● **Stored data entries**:

'''

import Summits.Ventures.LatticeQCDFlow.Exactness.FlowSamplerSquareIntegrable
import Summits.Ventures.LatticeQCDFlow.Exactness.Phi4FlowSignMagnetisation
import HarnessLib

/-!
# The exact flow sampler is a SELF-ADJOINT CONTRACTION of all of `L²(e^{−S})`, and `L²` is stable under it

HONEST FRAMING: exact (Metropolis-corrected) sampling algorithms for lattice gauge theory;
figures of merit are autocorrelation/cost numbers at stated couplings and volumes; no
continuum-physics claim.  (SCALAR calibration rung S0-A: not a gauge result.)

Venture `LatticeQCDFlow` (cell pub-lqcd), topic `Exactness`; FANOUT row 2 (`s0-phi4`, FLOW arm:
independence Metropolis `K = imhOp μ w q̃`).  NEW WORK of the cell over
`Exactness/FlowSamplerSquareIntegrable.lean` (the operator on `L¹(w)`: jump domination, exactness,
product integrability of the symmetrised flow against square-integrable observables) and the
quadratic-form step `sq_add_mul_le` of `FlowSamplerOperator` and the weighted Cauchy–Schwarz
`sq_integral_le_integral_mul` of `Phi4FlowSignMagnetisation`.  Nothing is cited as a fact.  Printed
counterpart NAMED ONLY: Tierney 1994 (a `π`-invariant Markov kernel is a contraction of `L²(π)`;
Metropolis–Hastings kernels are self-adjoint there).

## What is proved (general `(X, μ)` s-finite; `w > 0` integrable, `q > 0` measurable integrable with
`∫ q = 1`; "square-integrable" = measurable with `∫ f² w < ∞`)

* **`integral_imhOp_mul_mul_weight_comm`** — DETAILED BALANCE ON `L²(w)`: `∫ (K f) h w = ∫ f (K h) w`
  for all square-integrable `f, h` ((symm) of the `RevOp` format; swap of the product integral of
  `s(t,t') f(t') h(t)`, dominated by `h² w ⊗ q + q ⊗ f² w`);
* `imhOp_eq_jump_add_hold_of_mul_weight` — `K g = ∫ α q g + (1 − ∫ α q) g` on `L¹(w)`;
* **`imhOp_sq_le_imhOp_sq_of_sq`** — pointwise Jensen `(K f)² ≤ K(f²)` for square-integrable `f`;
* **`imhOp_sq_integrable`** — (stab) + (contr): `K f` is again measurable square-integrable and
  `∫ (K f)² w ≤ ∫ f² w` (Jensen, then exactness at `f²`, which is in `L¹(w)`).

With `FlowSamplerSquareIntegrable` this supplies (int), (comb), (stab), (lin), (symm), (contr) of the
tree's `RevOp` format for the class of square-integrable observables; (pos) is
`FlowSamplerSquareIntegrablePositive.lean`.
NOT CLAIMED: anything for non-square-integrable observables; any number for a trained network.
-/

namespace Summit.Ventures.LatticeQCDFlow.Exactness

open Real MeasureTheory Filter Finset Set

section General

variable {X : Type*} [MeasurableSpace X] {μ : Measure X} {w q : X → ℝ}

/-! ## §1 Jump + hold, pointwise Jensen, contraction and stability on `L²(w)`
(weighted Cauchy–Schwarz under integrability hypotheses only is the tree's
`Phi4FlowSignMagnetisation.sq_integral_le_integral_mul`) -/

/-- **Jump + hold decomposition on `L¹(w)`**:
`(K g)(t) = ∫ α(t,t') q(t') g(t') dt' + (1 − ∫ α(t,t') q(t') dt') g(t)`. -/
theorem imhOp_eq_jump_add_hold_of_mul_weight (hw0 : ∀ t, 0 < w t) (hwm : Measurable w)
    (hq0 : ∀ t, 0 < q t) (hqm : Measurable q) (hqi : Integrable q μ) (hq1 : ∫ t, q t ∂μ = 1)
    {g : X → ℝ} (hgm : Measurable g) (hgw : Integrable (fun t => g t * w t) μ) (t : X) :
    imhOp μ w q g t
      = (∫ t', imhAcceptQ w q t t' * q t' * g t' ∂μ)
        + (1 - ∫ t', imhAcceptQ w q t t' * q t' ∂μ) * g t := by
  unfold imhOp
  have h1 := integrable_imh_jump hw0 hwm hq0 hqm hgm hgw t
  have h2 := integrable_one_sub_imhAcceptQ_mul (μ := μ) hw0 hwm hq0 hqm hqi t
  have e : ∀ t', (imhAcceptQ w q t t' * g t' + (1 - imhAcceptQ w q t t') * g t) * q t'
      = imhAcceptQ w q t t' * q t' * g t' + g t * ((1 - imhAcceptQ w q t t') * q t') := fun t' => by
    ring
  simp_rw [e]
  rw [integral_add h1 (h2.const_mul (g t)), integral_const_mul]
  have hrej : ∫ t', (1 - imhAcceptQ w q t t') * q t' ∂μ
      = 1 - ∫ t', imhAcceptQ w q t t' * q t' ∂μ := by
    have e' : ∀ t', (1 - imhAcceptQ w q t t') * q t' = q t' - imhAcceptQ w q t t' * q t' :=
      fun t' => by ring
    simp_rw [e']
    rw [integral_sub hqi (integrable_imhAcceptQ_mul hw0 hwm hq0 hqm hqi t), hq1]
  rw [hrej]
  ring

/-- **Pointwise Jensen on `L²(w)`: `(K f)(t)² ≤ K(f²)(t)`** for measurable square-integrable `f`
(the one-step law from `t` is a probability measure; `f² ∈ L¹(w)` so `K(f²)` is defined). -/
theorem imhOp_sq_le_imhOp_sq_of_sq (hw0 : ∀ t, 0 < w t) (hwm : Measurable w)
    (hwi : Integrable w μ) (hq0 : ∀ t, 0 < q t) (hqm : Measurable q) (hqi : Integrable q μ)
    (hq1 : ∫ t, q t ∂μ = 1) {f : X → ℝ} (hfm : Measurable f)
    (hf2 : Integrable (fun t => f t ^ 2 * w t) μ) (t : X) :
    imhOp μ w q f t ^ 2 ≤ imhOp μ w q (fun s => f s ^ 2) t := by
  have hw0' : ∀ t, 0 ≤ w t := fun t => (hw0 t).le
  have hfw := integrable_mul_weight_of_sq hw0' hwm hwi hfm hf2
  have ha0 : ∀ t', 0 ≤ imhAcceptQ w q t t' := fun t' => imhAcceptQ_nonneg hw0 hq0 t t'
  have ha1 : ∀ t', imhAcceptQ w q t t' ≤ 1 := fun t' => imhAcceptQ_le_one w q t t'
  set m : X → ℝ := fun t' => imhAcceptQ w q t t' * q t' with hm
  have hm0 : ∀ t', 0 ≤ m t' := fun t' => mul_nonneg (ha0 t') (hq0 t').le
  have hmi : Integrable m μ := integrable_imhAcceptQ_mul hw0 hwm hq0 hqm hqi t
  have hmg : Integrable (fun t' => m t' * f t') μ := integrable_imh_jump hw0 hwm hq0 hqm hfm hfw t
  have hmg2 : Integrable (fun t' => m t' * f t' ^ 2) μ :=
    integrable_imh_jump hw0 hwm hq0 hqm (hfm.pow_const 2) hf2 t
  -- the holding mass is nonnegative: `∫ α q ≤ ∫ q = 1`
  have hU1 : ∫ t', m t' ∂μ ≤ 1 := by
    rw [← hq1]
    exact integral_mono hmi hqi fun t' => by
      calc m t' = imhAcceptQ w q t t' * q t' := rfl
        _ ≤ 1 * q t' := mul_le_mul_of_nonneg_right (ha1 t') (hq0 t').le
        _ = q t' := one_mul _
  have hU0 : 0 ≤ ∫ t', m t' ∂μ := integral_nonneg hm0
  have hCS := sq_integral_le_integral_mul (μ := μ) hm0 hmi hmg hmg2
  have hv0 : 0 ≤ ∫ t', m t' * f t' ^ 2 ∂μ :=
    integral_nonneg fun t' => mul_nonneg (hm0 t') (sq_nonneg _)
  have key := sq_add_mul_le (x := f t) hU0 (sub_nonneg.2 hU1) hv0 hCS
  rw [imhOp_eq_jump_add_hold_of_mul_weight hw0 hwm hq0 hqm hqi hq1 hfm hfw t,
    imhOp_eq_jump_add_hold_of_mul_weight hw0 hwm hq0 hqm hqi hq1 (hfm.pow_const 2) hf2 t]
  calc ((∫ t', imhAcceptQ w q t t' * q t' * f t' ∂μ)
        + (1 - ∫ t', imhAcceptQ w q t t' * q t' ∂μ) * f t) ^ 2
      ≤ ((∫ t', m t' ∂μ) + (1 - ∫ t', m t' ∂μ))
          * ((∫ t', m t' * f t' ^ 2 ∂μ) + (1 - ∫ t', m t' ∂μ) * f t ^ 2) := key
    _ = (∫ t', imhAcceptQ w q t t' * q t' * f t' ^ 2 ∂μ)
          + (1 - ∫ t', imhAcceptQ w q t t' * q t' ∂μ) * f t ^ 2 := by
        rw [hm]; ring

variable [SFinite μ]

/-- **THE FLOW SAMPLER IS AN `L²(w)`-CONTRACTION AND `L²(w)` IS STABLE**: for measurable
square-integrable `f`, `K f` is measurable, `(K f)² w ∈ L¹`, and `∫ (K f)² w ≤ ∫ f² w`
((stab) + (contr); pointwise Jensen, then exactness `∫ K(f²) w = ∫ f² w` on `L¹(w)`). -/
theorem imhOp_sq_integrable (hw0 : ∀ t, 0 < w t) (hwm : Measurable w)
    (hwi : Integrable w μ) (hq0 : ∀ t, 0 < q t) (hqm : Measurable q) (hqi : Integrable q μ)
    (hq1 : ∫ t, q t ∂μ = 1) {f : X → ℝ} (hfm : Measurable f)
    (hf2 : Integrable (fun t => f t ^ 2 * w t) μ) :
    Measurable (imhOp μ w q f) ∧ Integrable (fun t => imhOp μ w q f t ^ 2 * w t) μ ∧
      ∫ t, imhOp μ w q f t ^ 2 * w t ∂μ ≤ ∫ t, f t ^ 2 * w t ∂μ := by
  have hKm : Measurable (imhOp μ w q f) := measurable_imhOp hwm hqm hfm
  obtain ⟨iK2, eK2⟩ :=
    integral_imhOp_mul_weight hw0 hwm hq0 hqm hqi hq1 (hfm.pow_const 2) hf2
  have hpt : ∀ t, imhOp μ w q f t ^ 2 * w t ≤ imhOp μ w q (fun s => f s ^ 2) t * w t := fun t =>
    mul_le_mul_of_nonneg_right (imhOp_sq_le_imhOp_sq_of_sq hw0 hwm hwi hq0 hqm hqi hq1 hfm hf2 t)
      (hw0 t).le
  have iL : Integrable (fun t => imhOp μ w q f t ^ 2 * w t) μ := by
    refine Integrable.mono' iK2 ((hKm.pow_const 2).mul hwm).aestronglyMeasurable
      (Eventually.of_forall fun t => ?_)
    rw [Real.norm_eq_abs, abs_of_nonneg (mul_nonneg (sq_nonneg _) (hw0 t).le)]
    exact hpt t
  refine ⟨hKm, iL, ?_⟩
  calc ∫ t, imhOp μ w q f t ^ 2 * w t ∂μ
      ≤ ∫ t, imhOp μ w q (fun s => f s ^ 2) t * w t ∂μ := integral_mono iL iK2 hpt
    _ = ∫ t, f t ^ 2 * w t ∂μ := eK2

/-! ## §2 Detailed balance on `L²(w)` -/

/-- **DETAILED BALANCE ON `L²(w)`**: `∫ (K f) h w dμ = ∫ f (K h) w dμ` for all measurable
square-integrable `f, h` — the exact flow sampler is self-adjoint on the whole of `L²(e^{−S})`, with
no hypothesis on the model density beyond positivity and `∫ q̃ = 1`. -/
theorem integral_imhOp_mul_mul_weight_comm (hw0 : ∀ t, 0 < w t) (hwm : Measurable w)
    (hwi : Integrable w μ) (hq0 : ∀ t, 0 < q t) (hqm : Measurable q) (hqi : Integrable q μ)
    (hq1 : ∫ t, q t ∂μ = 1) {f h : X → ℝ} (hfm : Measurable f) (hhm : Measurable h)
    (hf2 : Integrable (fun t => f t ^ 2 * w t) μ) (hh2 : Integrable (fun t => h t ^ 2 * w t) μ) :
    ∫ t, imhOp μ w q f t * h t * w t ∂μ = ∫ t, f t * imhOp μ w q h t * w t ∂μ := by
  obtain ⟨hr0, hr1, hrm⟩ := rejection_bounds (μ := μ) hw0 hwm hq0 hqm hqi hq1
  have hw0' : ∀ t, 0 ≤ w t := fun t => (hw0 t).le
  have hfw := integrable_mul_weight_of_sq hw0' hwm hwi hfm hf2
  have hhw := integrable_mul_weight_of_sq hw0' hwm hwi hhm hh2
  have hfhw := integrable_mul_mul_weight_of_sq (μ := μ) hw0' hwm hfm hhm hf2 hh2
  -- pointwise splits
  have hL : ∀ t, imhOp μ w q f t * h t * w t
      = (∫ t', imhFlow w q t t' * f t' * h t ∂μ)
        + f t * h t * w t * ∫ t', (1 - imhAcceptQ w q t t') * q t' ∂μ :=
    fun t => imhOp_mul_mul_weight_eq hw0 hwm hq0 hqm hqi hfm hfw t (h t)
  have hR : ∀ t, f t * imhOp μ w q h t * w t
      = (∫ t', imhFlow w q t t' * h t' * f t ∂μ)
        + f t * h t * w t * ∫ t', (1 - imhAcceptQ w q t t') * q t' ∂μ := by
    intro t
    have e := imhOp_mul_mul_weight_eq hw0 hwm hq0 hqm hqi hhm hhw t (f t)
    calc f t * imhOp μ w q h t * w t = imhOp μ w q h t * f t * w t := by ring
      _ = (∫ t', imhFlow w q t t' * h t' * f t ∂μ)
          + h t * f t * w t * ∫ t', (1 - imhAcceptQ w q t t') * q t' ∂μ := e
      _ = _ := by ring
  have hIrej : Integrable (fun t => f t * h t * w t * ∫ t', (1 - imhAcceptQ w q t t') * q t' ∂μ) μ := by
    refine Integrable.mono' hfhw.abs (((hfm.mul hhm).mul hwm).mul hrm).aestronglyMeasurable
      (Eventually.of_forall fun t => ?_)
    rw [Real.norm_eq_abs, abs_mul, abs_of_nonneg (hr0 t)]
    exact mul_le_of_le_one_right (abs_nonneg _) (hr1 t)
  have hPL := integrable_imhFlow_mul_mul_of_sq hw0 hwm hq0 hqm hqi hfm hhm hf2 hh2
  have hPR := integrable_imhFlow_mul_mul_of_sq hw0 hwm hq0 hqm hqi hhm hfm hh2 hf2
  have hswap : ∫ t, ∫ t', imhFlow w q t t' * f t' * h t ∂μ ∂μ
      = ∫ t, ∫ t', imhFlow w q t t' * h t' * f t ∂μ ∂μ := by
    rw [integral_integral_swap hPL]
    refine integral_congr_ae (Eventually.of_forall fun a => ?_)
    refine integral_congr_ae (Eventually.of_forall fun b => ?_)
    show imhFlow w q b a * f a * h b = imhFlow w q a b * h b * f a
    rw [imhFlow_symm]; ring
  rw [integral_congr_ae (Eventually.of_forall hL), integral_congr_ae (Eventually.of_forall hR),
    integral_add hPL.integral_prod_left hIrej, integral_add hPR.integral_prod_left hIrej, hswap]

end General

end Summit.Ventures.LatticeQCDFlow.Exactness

'''

● **PROBLEM REQUIREMENTS**:
Within the entries, find each line holding the string "Eventually". Reply with how many there are, as a number alone.

● **RESULT FOR THIS EXERCISE**:
5